- _REQUIRED ACTION_:
Report every line of the data where the string "lattice" appears.

(Records from a data source)
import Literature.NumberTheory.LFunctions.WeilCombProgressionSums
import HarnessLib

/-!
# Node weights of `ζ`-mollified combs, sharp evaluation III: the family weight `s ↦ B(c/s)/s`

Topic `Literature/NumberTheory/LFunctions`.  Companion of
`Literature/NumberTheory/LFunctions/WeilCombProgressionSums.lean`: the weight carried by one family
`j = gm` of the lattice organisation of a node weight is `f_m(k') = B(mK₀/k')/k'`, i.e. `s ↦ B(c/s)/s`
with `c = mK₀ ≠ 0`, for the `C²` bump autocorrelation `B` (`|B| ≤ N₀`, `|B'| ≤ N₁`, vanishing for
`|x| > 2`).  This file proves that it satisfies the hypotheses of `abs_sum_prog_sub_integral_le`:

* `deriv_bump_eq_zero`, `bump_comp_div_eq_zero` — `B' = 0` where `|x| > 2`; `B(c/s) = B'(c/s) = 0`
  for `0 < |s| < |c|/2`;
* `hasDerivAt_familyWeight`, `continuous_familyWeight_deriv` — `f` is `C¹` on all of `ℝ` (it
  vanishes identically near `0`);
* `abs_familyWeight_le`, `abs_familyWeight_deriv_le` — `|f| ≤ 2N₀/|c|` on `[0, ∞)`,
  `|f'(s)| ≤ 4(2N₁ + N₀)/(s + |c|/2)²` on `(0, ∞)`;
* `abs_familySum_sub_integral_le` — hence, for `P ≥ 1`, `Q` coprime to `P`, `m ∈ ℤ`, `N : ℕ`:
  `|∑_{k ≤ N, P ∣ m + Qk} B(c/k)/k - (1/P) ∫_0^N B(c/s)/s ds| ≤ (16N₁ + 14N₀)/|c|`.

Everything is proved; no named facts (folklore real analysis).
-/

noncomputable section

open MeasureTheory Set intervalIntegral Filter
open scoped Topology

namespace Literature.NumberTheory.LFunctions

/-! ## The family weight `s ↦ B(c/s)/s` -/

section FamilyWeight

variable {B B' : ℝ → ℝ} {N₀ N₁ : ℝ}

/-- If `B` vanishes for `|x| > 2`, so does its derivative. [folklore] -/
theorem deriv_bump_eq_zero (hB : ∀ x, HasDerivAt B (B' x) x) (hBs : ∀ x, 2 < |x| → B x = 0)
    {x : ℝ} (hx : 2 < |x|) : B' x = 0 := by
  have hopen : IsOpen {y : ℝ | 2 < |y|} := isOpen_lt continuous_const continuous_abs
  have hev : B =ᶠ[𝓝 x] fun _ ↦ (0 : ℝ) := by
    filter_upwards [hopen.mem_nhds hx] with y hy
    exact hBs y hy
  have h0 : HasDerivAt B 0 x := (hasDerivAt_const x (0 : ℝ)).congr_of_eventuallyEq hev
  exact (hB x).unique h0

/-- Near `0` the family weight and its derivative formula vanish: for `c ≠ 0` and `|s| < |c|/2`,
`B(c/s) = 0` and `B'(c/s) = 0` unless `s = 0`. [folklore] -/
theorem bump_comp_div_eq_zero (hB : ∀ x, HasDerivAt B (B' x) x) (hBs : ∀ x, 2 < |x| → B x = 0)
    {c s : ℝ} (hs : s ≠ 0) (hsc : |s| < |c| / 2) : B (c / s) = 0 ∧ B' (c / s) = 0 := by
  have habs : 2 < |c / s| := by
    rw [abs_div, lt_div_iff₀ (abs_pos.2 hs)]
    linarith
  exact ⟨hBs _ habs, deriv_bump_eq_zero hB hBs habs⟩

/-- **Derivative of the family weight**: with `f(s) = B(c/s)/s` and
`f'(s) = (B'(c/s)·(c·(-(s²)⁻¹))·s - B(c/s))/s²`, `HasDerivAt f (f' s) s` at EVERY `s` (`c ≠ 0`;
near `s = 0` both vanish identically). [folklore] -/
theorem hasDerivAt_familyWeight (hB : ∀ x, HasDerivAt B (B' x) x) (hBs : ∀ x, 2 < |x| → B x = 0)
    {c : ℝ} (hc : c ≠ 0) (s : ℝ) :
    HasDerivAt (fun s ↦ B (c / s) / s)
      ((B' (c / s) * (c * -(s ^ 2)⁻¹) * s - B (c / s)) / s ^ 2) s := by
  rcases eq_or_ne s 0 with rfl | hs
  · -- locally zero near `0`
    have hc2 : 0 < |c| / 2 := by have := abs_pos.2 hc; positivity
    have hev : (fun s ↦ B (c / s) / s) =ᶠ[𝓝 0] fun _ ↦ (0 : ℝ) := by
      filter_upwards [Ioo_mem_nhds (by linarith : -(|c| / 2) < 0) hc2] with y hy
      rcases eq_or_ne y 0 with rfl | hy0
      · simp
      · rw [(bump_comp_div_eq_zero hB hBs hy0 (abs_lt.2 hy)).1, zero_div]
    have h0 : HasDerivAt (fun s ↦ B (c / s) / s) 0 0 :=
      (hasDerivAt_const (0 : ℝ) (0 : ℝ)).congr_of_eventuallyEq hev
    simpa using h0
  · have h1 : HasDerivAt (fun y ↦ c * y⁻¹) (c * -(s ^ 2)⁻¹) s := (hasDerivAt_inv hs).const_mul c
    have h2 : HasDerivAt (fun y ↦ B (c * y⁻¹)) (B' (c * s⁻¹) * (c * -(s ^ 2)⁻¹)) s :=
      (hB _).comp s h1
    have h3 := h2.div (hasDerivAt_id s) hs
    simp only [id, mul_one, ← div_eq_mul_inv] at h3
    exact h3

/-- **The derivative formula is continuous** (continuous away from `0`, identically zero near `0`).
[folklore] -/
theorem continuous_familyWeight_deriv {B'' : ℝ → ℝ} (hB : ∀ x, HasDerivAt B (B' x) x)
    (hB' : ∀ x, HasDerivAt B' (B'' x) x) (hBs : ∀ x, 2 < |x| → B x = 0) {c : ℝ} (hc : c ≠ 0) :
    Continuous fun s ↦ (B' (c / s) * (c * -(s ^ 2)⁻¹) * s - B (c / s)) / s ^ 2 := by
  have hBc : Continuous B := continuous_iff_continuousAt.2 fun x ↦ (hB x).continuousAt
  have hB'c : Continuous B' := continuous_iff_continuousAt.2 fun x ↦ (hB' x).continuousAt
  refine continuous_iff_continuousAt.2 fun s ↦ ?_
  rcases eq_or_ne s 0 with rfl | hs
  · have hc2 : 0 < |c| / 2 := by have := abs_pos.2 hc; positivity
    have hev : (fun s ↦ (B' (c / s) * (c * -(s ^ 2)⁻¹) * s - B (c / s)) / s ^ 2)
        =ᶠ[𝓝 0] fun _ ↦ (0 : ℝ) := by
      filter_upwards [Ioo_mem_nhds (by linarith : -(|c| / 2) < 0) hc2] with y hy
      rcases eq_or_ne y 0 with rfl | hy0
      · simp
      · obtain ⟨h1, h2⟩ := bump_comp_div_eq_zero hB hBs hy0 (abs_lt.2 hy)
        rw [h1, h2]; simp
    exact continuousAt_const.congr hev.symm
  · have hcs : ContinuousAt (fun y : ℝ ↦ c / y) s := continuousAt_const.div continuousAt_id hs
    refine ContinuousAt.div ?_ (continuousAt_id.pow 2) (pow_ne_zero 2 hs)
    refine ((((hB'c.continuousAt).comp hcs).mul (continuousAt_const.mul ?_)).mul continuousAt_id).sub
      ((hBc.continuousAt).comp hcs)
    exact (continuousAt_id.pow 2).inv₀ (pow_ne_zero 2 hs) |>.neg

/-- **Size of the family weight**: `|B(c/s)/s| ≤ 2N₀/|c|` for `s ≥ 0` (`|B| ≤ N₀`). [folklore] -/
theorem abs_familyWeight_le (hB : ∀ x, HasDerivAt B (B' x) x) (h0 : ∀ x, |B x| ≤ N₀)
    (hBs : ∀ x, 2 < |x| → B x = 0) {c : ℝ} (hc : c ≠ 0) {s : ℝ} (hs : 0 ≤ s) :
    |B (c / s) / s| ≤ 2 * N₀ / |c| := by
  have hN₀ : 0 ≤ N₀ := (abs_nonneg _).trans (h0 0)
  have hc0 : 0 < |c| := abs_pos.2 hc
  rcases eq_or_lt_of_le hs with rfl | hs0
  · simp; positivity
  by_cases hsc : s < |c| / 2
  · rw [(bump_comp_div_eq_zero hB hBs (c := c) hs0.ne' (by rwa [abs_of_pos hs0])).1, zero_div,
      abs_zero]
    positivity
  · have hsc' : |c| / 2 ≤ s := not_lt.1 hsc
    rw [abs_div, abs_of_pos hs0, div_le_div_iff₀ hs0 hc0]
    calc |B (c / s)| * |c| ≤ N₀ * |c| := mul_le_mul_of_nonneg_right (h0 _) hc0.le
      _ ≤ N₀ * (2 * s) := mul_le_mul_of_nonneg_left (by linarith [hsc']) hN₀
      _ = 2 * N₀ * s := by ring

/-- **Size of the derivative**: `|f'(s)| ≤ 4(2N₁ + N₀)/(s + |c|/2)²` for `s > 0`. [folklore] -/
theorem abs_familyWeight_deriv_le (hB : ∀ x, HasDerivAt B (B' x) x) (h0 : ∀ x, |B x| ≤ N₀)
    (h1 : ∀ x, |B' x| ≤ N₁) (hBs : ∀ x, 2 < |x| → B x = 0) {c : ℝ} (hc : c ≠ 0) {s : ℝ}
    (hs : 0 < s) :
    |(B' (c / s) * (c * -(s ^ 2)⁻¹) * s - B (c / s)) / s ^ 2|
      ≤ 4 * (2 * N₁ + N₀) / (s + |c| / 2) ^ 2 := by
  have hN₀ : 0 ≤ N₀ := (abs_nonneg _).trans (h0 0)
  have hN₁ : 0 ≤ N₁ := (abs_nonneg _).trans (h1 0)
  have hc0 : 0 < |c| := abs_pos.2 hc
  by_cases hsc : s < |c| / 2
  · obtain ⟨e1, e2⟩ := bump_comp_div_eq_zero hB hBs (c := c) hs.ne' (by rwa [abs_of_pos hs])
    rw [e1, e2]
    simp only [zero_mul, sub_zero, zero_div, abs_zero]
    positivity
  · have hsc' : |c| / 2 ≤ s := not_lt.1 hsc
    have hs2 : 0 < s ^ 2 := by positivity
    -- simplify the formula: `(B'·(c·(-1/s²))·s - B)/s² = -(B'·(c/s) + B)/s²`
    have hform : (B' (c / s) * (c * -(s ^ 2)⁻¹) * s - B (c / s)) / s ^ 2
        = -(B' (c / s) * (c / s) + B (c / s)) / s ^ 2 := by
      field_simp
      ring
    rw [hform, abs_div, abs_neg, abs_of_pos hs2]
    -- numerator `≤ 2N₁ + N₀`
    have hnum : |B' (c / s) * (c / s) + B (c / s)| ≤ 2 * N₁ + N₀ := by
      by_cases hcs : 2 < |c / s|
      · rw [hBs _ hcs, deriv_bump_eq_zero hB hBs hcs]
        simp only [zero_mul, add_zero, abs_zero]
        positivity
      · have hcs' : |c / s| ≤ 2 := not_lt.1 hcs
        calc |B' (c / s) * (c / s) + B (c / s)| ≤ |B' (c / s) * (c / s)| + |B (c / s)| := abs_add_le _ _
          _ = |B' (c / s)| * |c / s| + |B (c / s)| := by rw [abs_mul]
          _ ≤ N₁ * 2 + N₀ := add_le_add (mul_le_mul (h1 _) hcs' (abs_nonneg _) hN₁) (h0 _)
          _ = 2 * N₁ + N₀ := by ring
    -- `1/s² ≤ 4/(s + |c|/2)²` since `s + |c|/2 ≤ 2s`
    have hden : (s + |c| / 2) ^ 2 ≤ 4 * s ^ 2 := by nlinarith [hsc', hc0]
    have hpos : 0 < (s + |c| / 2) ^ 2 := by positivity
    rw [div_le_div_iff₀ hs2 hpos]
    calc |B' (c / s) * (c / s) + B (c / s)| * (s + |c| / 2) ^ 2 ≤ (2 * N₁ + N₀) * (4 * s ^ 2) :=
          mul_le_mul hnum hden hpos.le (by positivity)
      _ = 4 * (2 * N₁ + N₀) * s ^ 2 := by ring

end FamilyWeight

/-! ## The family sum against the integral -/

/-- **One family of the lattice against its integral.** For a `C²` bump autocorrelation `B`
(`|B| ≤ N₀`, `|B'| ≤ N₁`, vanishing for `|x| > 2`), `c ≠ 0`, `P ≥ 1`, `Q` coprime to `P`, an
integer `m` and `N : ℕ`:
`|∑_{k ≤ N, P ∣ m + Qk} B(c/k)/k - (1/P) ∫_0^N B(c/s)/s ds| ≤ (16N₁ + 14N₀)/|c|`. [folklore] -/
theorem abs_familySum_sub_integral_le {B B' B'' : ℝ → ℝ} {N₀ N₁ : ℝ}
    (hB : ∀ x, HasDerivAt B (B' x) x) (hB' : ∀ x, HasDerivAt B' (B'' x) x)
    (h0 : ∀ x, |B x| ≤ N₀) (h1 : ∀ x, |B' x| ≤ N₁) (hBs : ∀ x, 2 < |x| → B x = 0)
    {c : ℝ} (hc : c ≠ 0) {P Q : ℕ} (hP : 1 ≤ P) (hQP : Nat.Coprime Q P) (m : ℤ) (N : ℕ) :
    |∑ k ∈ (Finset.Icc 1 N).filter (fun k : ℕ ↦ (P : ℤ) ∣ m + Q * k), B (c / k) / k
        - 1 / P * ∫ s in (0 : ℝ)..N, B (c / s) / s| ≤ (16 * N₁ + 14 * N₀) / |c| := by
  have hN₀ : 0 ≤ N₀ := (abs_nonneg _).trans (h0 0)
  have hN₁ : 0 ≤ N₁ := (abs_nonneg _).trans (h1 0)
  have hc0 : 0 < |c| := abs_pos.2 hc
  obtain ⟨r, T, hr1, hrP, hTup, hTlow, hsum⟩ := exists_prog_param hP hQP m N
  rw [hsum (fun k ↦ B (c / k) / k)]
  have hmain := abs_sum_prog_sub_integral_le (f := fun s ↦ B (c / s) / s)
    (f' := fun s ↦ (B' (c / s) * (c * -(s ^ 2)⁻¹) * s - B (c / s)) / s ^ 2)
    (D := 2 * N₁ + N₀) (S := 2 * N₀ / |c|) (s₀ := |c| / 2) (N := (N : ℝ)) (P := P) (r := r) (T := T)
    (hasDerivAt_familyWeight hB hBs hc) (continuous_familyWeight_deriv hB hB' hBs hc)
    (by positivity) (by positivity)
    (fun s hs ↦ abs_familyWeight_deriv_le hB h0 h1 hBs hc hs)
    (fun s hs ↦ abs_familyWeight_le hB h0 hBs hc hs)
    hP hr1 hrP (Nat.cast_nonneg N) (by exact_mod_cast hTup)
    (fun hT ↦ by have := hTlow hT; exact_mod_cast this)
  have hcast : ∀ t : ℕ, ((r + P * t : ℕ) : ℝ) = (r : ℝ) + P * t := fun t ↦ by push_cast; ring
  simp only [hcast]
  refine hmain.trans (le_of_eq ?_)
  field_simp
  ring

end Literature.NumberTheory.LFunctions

- _RESPONSE BOX_:
`j = gm` of the lattice organisation of a node weight is `f_m(k') = B(mK₀/k')/k'`, i.e. `s ↦ B(c/s)/s`
/-- **One family of the lattice against its integral.** For a `C²` bump autocorrelation `B`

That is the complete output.